- Activity:
Could you output every record below exactly as it appears?

[Saved data entries]
^^^^

import Mathlib.Analysis.Complex.Polynomial.Basic
import Literature.Computability.AlgebraicComplexity.KempfNessClosedOrbit
import HarnessLib

/-!
# An `SL`-orbit of tensors is closed if no point of its closure is fixed by a real torus

Support file for the Mumford route to Bürgisser–Ikenmeyer 2017, Prop. 2.10 ("almost all forms of
degree `D ≥ 3` are polystable", `BI17FundamentalInvariantForms.lean`, row BI2017-A of the
val-lit cell): the COMPACTNESS HALF of the argument, for the tensor power action `tensorAct` of
`Matrix σ σ ℂ` on `n`-tensors `(Fin n → σ) → ℂ` (`TensorPowerAction.lean`).

`isClosed_tensorOrbit_of_closure_noFixedTorus`: if NO point `T'` of the classical closure of the
orbit `{g • T₀ | det g = 1}` is fixed by a non-trivial real diagonal one-parameter subgroup
`s ↦ diag(exp(s e))` (`e : σ → ℝ`, `∑ e = 0`, `e ≠ 0`), then the orbit is closed.

This is the elementary shadow of the Hilbert–Mumford–Birkes–Richardson theorem ("if `G·v` is not
closed, a one-parameter subgroup drives `v` into the boundary", Mumford–Fogarty–Kirwan, GIT,
Ch. 2 §1; Kempf–Ness 1979 §1) that suffices when every closure point is known to have a FINITE
stabiliser (Mumford's stability of smooth hypersurfaces, GIT Prop. 4.2): we do not produce a
destabilising subgroup of `T₀` itself, only a closure point with a positive-dimensional stabiliser.

## Proof (the `KAK` compactness argument of the tree's `KempfNessClosedOrbit.lean`, Case B replaced)

Let `g_m • T₀ → y` with `det g_m = 1`, and write `g_m = V_m diag(e^{θ^m}) W_m` with `V_m, W_m`
unitary and `∑ θ^m = 0` (`exists_kak_of_det_eq_one`); `‖g_m • T₀‖² = ∑_j e^{2⟨θ^m, ct j⟩}
‖(W_m • T₀)_j‖²` is bounded. If the `θ^m` are frequently bounded, compactness of `U(σ)`
(`Matrix.isCompact_unitaryGroup`) gives a limit `g ∈ SL` with `g • T₀ = y` (Case A, verbatim from
the Kempf–Ness file). Otherwise `‖θ^m‖ → ∞`; along a subsequence `θ^m/‖θ^m‖ → e` (`‖e‖ = 1`,
`∑ e = 0`) and `W_m → W`. For a word `j` of positive limit weight `⟨e, ct j⟩ > 0` the factor
`e^{2⟨θ^m, ct j⟩}` tends to `+∞`, so boundedness forces `(W • T₀)_j = 0`: the support of `W • T₀`
lies in the half-space `⟨e, ct j⟩ ≤ 0`. Rescaling `W` by an `N`-th root of `det W` puts it in
`SL` without changing the support, and then `diag(exp(s e)) W • T₀` converges, as `s → +∞`, to the
truncation `T'` of `W • T₀` to the words of weight `0` — a point of the orbit closure fixed by every
`diag(exp(s e))`. The hypothesis gives `e = 0`, a contradiction.

Theorem-only file (no definitions, no named facts). Honest framing: an elementary compactness
lemma of classical invariant theory; nothing here bears on VP versus VNP.

## References

* D. Mumford, J. Fogarty, F. Kirwan, *Geometric Invariant Theory*, 3rd ed., Springer (1994),
  Ch. 2 §1 (the numerical criterion) and Ch. 4 §2, Prop. 4.2 (smooth hypersurfaces are stable).
  [MumfordFogartyKirwan1994]
* G. Kempf, L. Ness, *The length of vectors in representation spaces*, LNM 732 (1979), §1.
* P. Bürgisser, C. Ikenmeyer, *Fundamental invariants of orbit closures*, J. Algebra 477 (2017),
  §2.2 (polystability), Prop. 2.10. [BurgisserIkenmeyer2017]
-/

noncomputable section

open Finset Filter
open scoped Matrix ComplexOrder Topology

namespace Literature.Computability.AlgebraicComplexity

section NoFixedTorus

variable {σ : Type*} [Fintype σ] [DecidableEq σ] {n : ℕ}

/-- The diagonal scaling `diag(exp(s e))` acts on the `j`-th coordinate of a tensor by the factor
`exp(s ⟨e, ct j⟩)`, `⟨e, ct j⟩ = ∑ k, e (j k)` (the torus weights of Kempf–Ness 1979 §1 /
Bürgisser–Ikenmeyer 2017 §2.2, proof of Prop. 2.8). [cite: BurgisserIkenmeyer2017, §2.2 (proof of Prop. 2.8: torus weights)] -/
theorem tensorAct_diagonal_exp_apply (e : σ → ℝ) (s : ℝ) (T : (Fin n → σ) → ℂ) (j : Fin n → σ) :
    tensorAct (Matrix.diagonal fun c => (Real.exp (s * e c) : ℂ)) T j =
      (Real.exp (s * ∑ k, e (j k)) : ℂ) * T j := by
  rw [tensorAct_diagonal]
  simp only
  rw [← Complex.ofReal_prod, ← Real.exp_sum, Finset.mul_sum]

^^^^

- Response area:
import Mathlib.Analysis.Complex.Polynomial.Basic
import Literature.Computability.AlgebraicComplexity.KempfNessClosedOrbit
import HarnessLib

/-!
# An `SL`-orbit of tensors is closed if no point of its closure is fixed by a real torus

Support file for the Mumford route to Bürgisser–Ikenmeyer 2017, Prop. 2.10 ("almost all forms of
degree `D ≥ 3` are polystable", `BI17FundamentalInvariantForms.lean`, row BI2017-A of the
val-lit cell): the COMPACTNESS HALF of the argument, for the tensor power action `tensorAct` of
`Matrix σ σ ℂ` on `n`-tensors `(Fin n → σ) → ℂ` (`TensorPowerAction.lean`).

`isClosed_tensorOrbit_of_closure_noFixedTorus`: if NO point `T'` of the classical closure of the
orbit `{g • T₀ | det g = 1}` is fixed by a non-trivial real diagonal one-parameter subgroup
`s ↦ diag(exp(s e))` (`e : σ → ℝ`, `∑ e = 0`, `e ≠ 0`), then the orbit is closed.

This is the elementary shadow of the Hilbert–Mumford–Birkes–Richardson theorem ("if `G·v` is not
closed, a one-parameter subgroup drives `v` into the boundary", Mumford–Fogarty–Kirwan, GIT,
Ch. 2 §1; Kempf–Ness 1979 §1) that suffices when every closure point is known to have a FINITE
stabiliser (Mumford's stability of smooth hypersurfaces, GIT Prop. 4.2): we do not produce a
destabilising subgroup of `T₀` itself, only a closure point with a positive-dimensional stabiliser.

## Proof (the `KAK` compactness argument of the tree's `KempfNessClosedOrbit.lean`, Case B replaced)

Let `g_m • T₀ → y` with `det g_m = 1`, and write `g_m = V_m diag(e^{θ^m}) W_m` with `V_m, W_m`
unitary and `∑ θ^m = 0` (`exists_kak_of_det_eq_one`); `‖g_m • T₀‖² = ∑_j e^{2⟨θ^m, ct j⟩}
‖(W_m • T₀)_j‖²` is bounded. If the `θ^m` are frequently bounded, compactness of `U(σ)`
(`Matrix.isCompact_unitaryGroup`) gives a limit `g ∈ SL` with `g • T₀ = y` (Case A, verbatim from
the Kempf–Ness file). Otherwise `‖θ^m‖ → ∞`; along a subsequence `θ^m/‖θ^m‖ → e` (`‖e‖ = 1`,
`∑ e = 0`) and `W_m → W`. For a word `j` of positive limit weight `⟨e, ct j⟩ > 0` the factor
`e^{2⟨θ^m, ct j⟩}` tends to `+∞`, so boundedness forces `(W • T₀)_j = 0`: the support of `W • T₀`
lies in the half-space `⟨e, ct j⟩ ≤ 0`. Rescaling `W` by an `N`-th root of `det W` puts it in
`SL` without changing the support, and then `diag(exp(s e)) W • T₀` converges, as `s → +∞`, to the
truncation `T'` of `W • T₀` to the words of weight `0` — a point of the orbit closure fixed by every
`diag(exp(s e))`. The hypothesis gives `e = 0`, a contradiction.

Theorem-only file (no definitions, no named facts). Honest framing: an elementary compactness
lemma of classical invariant theory; nothing here bears on VP versus VNP.

## References

* D. Mumford, J. Fogarty, F. Kirwan, *Geometric Invariant Theory*, 3rd ed., Springer (1994),
  Ch. 2 §1 (the numerical criterion) and Ch. 4 §2, Prop. 4.2 (smooth hypersurfaces are stable).
  [MumfordFogartyKirwan1994]
* G. Kempf, L. Ness, *The length of vectors in representation spaces*, LNM 732 (1979), §1.
* P. Bürgisser, C. Ikenmeyer, *Fundamental invariants of orbit closures*, J. Algebra 477 (2017),
  §2.2 (polystability), Prop. 2.10. [BurgisserIkenmeyer2017]
-/

noncomputable section

open Finset Filter
open scoped Matrix ComplexOrder Topology

namespace Literature.Computability.AlgebraicComplexity

section NoFixedTorus

variable {σ : Type*} [Fintype σ] [DecidableEq σ] {n : ℕ}

/-- The diagonal scaling `diag(exp(s e))` acts on the `j`-th coordinate of a tensor by the factor
`exp(s ⟨e, ct j⟩)`, `⟨e, ct j⟩ = ∑ k, e (j k)` (the torus weights of Kempf–Ness 1979 §1 /
Bürgisser–Ikenmeyer 2017 §2.2, proof of Prop. 2.8). [cite: BurgisserIkenmeyer2017, §2.2 (proof of Prop. 2.8: torus weights)] -/
theorem tensorAct_diagonal_exp_apply (e : σ → ℝ) (s : ℝ) (T : (Fin n → σ) → ℂ) (j : Fin n → σ) :
    tensorAct (Matrix.diagonal fun c => (Real.exp (s * e c) : ℂ)) T j =
      (Real.exp (s * ∑ k, e (j k)) : ℂ) * T j := by
  rw [tensorAct_diagonal]
  simp only
  rw [← Complex.ofReal_prod, ← Real.exp_sum, Finset.mul_sum]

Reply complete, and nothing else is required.